* [WHAT YOU HAVE TO DO]: Report only the number of lines in the records that contain the word "toSubring".

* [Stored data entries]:

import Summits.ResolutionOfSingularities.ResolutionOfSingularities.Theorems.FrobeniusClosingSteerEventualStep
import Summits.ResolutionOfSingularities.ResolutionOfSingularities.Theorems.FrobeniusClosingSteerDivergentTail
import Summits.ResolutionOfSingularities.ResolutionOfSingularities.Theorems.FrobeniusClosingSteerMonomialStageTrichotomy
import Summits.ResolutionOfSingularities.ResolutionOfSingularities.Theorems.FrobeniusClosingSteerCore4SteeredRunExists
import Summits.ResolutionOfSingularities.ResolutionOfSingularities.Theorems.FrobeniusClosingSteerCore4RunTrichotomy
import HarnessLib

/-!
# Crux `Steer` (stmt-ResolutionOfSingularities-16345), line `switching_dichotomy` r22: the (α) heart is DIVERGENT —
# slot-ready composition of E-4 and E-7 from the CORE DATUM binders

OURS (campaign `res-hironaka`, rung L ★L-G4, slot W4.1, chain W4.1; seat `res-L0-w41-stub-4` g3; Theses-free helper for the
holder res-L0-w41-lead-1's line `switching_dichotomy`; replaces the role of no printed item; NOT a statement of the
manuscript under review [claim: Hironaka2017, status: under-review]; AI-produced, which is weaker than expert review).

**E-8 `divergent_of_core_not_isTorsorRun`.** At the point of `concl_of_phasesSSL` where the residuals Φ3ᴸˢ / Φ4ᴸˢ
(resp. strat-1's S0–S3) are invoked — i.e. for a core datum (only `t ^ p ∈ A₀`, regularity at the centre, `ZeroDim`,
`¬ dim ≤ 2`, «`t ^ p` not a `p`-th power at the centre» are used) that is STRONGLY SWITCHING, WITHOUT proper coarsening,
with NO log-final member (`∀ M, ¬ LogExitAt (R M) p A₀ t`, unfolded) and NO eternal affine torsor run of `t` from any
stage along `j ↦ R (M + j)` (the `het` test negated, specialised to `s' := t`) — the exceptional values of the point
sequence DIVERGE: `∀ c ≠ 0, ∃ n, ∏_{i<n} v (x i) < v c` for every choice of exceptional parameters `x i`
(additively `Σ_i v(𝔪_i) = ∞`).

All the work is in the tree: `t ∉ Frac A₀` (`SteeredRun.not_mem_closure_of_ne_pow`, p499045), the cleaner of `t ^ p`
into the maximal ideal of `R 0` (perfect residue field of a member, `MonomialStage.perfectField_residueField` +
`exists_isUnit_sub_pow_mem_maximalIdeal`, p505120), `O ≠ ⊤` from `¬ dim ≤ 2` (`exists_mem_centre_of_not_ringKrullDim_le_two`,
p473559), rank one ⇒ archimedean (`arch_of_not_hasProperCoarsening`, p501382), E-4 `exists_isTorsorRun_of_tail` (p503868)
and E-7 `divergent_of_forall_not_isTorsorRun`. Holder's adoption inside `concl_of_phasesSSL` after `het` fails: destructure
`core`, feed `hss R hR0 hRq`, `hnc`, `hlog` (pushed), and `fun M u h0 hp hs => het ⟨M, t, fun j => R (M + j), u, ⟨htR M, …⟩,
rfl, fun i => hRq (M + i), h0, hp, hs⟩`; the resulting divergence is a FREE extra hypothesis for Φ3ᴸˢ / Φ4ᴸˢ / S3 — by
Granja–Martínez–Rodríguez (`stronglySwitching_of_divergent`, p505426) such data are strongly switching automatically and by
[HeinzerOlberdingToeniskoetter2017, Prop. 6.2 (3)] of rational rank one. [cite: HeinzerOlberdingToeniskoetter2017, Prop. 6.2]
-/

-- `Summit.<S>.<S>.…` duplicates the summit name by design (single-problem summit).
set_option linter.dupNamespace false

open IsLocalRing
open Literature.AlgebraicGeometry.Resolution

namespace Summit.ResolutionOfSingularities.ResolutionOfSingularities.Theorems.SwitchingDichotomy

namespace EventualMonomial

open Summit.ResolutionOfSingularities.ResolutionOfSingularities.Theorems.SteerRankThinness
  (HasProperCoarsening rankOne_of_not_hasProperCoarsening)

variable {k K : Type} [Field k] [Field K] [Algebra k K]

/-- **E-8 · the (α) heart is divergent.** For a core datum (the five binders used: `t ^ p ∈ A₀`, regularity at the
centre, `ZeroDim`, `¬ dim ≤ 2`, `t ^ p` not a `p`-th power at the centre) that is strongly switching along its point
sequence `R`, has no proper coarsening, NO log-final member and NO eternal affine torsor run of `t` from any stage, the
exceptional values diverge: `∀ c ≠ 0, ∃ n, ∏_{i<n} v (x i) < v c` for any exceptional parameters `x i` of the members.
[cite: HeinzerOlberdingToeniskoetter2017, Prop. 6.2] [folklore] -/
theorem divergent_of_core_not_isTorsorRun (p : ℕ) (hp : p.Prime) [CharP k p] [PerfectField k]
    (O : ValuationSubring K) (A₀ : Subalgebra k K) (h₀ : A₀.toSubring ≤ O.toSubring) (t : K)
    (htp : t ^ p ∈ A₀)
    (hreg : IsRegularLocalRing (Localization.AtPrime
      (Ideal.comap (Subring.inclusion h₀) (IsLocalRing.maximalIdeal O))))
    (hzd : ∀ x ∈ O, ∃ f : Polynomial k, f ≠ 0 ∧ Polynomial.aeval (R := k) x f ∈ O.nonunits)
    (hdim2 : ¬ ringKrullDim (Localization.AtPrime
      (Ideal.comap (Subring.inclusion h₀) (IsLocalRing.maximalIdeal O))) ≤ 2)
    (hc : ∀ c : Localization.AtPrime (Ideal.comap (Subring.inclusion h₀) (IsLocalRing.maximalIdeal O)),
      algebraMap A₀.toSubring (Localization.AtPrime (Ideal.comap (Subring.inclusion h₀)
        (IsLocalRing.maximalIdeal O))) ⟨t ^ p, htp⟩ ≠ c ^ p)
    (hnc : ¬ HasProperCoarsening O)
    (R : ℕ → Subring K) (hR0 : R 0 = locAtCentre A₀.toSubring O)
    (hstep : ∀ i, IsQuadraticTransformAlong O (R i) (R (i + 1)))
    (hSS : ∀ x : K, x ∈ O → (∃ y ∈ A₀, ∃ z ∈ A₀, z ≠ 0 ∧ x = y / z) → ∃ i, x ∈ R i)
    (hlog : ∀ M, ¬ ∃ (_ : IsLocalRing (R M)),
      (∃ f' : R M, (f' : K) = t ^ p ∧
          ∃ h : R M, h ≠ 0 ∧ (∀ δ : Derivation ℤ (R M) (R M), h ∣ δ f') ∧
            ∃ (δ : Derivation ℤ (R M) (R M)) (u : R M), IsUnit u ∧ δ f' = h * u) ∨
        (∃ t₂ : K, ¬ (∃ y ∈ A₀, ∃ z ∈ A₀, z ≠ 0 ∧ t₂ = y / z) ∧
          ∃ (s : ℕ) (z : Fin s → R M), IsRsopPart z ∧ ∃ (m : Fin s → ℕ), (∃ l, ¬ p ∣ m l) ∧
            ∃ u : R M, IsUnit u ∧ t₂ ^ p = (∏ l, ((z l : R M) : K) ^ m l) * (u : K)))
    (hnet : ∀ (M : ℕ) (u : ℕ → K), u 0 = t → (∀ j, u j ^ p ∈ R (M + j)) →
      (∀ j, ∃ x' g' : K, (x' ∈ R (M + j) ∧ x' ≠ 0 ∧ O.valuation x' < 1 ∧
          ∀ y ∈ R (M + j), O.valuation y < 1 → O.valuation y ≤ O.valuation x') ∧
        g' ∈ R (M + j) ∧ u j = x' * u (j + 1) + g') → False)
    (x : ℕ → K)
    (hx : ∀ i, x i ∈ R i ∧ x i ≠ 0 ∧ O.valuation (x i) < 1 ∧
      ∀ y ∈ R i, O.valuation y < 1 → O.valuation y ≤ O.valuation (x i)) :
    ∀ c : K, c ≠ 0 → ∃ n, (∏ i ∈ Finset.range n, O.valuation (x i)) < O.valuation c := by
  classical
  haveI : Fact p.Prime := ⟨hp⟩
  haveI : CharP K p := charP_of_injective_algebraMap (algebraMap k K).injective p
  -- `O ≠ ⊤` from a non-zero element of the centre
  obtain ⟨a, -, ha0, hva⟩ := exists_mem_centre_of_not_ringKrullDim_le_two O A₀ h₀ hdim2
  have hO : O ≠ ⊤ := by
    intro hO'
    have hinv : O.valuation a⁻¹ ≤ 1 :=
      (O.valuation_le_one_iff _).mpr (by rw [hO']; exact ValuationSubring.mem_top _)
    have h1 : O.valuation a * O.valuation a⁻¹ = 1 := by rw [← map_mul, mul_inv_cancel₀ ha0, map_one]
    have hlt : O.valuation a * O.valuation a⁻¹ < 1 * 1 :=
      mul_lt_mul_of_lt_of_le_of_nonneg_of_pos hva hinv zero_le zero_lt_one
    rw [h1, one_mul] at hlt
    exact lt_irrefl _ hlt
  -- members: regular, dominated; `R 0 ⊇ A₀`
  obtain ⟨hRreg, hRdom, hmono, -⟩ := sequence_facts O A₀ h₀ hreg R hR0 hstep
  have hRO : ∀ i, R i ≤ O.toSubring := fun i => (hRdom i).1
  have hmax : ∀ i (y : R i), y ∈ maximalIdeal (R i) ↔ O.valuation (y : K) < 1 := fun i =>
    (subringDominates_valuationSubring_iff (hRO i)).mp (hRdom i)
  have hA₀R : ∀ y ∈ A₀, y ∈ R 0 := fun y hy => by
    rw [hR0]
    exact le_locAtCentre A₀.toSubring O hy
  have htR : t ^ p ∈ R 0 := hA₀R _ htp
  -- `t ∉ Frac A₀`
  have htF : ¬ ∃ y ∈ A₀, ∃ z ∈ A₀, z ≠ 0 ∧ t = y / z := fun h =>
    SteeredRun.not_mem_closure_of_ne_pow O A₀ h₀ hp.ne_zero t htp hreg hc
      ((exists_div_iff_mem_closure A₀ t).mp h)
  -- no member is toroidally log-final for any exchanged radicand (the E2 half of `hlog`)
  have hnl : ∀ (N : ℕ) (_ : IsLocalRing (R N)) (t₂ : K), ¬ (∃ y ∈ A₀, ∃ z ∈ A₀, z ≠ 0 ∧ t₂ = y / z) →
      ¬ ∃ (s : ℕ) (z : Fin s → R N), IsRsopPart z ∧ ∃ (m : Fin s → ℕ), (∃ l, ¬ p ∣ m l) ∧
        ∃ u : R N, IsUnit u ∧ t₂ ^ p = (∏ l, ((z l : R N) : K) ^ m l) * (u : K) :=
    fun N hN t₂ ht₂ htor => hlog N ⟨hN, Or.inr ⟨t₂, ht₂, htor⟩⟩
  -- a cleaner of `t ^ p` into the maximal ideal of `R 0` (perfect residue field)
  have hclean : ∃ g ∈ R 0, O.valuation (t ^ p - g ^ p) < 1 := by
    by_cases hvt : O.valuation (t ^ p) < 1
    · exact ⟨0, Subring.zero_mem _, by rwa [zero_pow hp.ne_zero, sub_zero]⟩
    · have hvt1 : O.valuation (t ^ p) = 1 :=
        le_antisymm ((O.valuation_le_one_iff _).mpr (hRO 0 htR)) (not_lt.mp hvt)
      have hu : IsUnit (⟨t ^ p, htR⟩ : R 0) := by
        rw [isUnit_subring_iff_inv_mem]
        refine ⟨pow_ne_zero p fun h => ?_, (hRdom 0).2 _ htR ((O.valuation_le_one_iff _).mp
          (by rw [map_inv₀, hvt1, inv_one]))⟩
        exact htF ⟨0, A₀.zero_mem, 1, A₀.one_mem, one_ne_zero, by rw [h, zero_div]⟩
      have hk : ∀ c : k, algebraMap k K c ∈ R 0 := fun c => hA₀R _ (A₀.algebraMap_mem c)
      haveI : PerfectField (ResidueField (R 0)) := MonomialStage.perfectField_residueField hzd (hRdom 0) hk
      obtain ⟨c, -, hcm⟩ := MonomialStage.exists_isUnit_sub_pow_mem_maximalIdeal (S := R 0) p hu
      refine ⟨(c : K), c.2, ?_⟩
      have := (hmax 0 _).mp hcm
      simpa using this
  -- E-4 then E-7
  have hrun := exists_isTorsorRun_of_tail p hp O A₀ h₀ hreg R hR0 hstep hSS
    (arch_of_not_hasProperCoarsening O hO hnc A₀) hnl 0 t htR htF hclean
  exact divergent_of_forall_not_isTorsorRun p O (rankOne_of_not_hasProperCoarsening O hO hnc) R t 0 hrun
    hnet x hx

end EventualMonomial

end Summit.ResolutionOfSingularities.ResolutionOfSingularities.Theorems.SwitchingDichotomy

...

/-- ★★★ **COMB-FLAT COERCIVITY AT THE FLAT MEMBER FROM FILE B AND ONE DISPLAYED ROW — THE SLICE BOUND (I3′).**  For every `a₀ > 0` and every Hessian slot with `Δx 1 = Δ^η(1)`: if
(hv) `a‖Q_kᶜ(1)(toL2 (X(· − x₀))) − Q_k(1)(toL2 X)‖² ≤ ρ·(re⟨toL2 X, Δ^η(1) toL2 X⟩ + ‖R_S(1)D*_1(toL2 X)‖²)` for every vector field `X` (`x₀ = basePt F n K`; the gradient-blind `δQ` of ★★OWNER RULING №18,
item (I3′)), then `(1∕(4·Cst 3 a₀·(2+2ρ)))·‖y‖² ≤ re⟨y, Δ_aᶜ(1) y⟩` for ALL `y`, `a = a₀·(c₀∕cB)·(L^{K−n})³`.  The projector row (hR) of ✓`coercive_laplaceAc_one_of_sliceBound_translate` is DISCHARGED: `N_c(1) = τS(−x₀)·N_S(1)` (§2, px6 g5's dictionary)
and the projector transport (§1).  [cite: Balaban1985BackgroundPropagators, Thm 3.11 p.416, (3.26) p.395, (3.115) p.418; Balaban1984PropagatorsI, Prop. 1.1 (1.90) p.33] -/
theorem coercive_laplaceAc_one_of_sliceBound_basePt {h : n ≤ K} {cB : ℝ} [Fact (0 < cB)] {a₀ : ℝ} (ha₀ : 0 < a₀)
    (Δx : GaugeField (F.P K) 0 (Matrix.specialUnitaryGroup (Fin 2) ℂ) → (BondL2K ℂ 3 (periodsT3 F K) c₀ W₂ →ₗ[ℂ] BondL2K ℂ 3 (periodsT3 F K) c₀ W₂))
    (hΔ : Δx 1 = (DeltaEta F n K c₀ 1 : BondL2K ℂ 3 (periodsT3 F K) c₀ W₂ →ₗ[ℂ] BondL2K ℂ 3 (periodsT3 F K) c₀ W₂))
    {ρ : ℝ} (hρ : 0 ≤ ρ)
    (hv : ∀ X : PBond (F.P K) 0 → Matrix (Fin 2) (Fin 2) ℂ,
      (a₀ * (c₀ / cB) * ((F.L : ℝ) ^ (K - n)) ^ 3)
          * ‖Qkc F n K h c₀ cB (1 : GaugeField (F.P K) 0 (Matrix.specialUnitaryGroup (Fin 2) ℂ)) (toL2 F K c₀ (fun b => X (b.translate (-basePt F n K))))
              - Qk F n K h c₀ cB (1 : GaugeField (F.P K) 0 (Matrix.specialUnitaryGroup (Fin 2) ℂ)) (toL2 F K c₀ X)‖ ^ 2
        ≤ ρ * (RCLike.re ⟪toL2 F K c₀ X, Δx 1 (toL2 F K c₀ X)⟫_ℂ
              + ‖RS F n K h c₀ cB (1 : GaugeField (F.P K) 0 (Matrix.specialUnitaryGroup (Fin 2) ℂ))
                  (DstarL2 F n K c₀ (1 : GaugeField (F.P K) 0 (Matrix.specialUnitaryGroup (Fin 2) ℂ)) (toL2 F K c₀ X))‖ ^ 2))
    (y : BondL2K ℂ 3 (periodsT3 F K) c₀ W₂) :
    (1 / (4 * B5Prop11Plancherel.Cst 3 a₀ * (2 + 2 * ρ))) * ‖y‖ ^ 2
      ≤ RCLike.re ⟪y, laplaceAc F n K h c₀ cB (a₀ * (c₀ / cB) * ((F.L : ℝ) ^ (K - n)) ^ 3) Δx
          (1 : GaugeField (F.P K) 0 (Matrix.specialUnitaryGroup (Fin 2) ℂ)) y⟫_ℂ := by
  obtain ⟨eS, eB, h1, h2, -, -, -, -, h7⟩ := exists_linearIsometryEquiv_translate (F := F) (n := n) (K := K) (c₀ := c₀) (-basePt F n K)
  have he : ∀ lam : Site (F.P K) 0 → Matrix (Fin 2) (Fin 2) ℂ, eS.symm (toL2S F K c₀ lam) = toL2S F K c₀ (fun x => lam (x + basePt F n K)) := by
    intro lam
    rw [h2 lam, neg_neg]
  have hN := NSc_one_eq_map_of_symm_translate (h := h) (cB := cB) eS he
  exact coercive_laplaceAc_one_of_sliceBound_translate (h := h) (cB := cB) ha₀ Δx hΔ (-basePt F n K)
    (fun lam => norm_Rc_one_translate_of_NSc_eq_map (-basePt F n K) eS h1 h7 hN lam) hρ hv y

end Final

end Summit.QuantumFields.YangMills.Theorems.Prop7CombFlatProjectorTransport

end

* [EXERCISE SOLUTION]: 5